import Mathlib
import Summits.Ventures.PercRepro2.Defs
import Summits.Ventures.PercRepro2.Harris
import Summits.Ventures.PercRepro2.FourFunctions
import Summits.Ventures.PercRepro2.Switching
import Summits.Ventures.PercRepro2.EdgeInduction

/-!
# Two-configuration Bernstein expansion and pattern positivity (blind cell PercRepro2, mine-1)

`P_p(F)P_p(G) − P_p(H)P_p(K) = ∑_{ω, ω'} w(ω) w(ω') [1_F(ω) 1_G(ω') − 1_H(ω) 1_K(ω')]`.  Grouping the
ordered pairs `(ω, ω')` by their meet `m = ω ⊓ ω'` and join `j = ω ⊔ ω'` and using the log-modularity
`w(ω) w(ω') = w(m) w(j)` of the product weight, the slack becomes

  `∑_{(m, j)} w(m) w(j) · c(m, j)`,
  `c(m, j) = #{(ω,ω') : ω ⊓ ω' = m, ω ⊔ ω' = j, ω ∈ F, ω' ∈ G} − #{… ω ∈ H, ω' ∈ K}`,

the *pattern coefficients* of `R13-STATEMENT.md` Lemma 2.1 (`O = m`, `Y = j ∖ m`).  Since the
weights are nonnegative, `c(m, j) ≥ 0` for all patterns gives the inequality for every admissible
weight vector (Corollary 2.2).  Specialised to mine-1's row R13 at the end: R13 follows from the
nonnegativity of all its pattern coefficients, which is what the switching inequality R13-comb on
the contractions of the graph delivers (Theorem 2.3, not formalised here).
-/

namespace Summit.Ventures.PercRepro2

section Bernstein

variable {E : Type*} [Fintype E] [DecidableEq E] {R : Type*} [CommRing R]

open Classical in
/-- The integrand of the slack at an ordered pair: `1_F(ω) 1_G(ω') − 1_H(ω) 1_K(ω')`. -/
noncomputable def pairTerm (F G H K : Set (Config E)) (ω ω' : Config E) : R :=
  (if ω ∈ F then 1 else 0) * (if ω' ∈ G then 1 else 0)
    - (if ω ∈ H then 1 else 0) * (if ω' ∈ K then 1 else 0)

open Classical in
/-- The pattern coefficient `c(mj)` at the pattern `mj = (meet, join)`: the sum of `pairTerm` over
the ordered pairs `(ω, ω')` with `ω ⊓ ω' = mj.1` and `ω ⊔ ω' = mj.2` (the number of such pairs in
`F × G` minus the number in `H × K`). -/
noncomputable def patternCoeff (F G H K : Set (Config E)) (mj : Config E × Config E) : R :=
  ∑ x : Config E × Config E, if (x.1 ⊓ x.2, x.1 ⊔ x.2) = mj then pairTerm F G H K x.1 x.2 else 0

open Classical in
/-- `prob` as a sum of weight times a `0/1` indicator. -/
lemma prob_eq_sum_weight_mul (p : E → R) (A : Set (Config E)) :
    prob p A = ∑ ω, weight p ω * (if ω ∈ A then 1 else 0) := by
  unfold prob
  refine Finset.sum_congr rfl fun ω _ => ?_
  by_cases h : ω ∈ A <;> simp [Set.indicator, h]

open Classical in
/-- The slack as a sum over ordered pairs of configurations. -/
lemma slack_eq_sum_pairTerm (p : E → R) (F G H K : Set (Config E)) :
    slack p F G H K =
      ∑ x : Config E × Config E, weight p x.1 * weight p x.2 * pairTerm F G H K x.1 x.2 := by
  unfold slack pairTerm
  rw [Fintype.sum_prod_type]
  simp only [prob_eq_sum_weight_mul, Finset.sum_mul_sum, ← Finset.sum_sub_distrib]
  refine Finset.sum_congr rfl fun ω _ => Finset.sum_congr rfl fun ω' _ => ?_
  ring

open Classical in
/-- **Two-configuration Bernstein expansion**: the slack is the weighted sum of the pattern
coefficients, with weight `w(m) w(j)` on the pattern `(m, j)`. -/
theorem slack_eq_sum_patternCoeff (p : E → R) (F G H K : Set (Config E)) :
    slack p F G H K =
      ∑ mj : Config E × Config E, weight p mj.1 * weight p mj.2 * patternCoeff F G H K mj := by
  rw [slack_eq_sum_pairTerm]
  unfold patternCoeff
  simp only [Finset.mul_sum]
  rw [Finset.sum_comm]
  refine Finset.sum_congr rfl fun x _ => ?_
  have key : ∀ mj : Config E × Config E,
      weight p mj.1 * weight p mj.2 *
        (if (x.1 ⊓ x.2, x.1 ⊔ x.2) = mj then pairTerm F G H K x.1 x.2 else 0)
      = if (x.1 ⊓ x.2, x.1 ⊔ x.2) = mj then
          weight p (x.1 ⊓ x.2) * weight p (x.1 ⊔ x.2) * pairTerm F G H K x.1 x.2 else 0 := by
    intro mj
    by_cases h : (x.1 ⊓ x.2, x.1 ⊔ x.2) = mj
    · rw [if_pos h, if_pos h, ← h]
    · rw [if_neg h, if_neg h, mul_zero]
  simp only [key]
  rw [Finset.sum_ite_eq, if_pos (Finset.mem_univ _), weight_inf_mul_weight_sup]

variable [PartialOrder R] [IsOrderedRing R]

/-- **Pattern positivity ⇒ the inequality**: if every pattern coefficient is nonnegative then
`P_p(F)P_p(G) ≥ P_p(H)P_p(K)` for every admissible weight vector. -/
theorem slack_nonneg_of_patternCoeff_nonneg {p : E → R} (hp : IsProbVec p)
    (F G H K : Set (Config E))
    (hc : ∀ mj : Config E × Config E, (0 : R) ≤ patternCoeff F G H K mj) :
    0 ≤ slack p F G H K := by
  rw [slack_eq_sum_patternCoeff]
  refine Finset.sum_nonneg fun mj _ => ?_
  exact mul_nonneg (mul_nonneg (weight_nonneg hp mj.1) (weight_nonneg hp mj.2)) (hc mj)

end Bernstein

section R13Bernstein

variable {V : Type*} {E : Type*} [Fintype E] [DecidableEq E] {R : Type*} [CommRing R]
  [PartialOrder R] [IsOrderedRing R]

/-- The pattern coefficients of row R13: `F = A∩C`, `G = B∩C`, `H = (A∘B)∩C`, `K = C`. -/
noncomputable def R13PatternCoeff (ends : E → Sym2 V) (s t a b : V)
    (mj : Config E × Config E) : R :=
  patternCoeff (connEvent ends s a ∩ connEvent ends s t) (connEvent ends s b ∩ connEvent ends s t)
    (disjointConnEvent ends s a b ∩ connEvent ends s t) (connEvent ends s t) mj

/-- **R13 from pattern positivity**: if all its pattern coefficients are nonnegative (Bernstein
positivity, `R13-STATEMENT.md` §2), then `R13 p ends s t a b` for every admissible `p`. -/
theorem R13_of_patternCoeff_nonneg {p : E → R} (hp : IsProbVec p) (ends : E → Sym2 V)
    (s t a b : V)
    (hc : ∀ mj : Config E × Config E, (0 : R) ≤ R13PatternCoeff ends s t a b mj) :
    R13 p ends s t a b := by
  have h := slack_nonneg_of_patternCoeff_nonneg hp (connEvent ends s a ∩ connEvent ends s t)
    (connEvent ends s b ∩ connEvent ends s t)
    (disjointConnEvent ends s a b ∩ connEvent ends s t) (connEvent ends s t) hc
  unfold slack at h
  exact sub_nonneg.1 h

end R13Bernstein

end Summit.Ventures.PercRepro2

• • • • • • •

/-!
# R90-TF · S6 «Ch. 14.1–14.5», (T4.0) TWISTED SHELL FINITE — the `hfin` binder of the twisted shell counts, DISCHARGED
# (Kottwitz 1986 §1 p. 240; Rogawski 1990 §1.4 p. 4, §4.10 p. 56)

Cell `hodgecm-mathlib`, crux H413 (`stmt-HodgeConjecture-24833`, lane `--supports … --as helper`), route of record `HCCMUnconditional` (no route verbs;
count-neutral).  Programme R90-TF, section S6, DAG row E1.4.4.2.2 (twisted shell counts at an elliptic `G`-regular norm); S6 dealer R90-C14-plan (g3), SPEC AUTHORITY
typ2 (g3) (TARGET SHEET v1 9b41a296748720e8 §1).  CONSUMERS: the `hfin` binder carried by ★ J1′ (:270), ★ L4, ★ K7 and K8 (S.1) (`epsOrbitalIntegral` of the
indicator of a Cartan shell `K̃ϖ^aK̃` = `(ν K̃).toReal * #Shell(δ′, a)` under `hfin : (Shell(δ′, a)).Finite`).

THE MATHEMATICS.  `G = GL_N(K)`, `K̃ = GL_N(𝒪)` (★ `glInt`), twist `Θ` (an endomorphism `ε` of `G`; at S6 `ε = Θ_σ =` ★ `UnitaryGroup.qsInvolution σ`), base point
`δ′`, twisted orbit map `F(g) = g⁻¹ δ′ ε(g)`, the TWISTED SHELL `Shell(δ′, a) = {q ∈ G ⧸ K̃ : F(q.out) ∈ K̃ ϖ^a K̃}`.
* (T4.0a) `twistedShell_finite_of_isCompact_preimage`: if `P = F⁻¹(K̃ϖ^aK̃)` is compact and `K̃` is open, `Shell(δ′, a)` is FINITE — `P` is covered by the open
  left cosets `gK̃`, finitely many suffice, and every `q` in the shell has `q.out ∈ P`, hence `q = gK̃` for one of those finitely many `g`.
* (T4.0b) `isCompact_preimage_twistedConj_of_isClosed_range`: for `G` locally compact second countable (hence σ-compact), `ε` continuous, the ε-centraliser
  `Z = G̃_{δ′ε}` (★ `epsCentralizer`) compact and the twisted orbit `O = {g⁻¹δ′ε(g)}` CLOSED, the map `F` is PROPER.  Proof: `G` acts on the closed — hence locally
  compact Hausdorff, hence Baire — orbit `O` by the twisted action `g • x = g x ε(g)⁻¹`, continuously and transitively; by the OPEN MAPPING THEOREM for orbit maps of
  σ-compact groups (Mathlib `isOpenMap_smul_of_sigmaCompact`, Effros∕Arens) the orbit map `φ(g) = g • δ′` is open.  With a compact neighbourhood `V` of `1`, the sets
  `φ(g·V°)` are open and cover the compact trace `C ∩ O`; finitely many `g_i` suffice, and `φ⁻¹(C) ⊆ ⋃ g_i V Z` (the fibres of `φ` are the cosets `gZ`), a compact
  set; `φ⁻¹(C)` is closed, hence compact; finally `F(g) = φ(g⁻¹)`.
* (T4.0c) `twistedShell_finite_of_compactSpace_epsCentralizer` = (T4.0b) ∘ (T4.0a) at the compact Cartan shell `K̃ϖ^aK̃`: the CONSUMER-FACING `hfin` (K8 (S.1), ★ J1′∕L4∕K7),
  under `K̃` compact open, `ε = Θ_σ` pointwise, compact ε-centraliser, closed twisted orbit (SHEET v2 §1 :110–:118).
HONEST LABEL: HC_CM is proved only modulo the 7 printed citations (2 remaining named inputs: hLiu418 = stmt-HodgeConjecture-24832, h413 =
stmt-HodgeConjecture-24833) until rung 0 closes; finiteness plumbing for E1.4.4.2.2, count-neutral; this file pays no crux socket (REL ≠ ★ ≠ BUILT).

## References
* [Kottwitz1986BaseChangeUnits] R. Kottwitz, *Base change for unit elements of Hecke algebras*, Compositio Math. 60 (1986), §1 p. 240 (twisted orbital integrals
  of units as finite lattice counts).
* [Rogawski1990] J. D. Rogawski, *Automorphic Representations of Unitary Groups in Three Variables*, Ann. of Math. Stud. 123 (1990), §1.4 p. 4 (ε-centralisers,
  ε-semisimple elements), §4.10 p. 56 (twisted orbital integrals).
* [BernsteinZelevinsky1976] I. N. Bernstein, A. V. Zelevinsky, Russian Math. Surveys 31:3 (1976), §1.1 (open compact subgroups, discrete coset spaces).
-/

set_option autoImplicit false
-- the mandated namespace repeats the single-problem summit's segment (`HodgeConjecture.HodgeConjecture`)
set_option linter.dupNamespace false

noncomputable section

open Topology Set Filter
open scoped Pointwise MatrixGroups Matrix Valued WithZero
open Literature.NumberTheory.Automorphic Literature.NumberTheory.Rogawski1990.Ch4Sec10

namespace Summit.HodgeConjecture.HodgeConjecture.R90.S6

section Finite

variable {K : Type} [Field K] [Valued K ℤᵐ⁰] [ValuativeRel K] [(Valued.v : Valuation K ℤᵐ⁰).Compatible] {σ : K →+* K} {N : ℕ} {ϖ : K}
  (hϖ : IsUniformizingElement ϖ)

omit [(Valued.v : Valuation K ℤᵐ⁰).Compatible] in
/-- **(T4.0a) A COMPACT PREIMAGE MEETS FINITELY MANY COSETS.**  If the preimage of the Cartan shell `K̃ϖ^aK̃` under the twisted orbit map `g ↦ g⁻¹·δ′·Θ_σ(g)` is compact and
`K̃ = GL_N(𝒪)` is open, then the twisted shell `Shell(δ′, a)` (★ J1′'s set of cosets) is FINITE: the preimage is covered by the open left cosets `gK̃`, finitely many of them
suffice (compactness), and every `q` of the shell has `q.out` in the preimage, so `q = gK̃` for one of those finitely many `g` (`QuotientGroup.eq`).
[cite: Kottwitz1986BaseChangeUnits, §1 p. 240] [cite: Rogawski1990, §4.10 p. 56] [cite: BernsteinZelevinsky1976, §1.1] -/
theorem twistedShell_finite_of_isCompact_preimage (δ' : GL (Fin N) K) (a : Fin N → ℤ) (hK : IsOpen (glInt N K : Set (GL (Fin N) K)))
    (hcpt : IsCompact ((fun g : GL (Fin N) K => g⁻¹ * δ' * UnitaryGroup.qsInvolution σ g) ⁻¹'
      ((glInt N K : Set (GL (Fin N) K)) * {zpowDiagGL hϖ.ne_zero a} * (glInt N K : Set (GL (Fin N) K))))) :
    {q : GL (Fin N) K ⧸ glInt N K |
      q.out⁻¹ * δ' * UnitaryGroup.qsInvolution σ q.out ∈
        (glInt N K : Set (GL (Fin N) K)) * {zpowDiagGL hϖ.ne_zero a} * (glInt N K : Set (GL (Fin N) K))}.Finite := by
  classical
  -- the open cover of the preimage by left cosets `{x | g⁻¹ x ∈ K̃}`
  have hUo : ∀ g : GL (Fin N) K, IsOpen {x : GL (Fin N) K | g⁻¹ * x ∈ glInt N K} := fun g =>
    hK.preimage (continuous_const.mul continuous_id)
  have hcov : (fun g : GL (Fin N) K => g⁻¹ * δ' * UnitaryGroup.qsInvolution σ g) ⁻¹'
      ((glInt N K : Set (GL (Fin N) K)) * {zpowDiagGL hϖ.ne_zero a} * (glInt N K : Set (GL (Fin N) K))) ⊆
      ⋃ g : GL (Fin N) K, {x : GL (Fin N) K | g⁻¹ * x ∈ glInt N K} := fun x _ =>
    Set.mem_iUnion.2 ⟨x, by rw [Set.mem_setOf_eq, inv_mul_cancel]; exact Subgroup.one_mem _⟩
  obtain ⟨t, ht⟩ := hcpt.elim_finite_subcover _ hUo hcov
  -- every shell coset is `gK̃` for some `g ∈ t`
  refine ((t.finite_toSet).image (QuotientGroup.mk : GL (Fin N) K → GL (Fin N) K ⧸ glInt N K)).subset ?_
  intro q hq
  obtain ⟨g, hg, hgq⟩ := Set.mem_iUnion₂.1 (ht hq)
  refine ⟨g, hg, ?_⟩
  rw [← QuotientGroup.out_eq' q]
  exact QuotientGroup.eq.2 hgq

• • • • • • •

Each line in the listing above from the one containing "import Mathlib" through the one containing "w(ω) w(ω') [1_F(ω)" should be repeated exactly, and no other line.

**REPLY**:
import Mathlib
import Summits.Ventures.PercRepro2.Defs
import Summits.Ventures.PercRepro2.Harris
import Summits.Ventures.PercRepro2.FourFunctions
import Summits.Ventures.PercRepro2.Switching
import Summits.Ventures.PercRepro2.EdgeInduction

/-!
# Two-configuration Bernstein expansion and pattern positivity (blind cell PercRepro2, mine-1)

`P_p(F)P_p(G) − P_p(H)P_p(K) = ∑_{ω, ω'} w(ω) w(ω') [1_F(ω) 1_G(ω') − 1_H(ω) 1_K(ω')]`.  Grouping the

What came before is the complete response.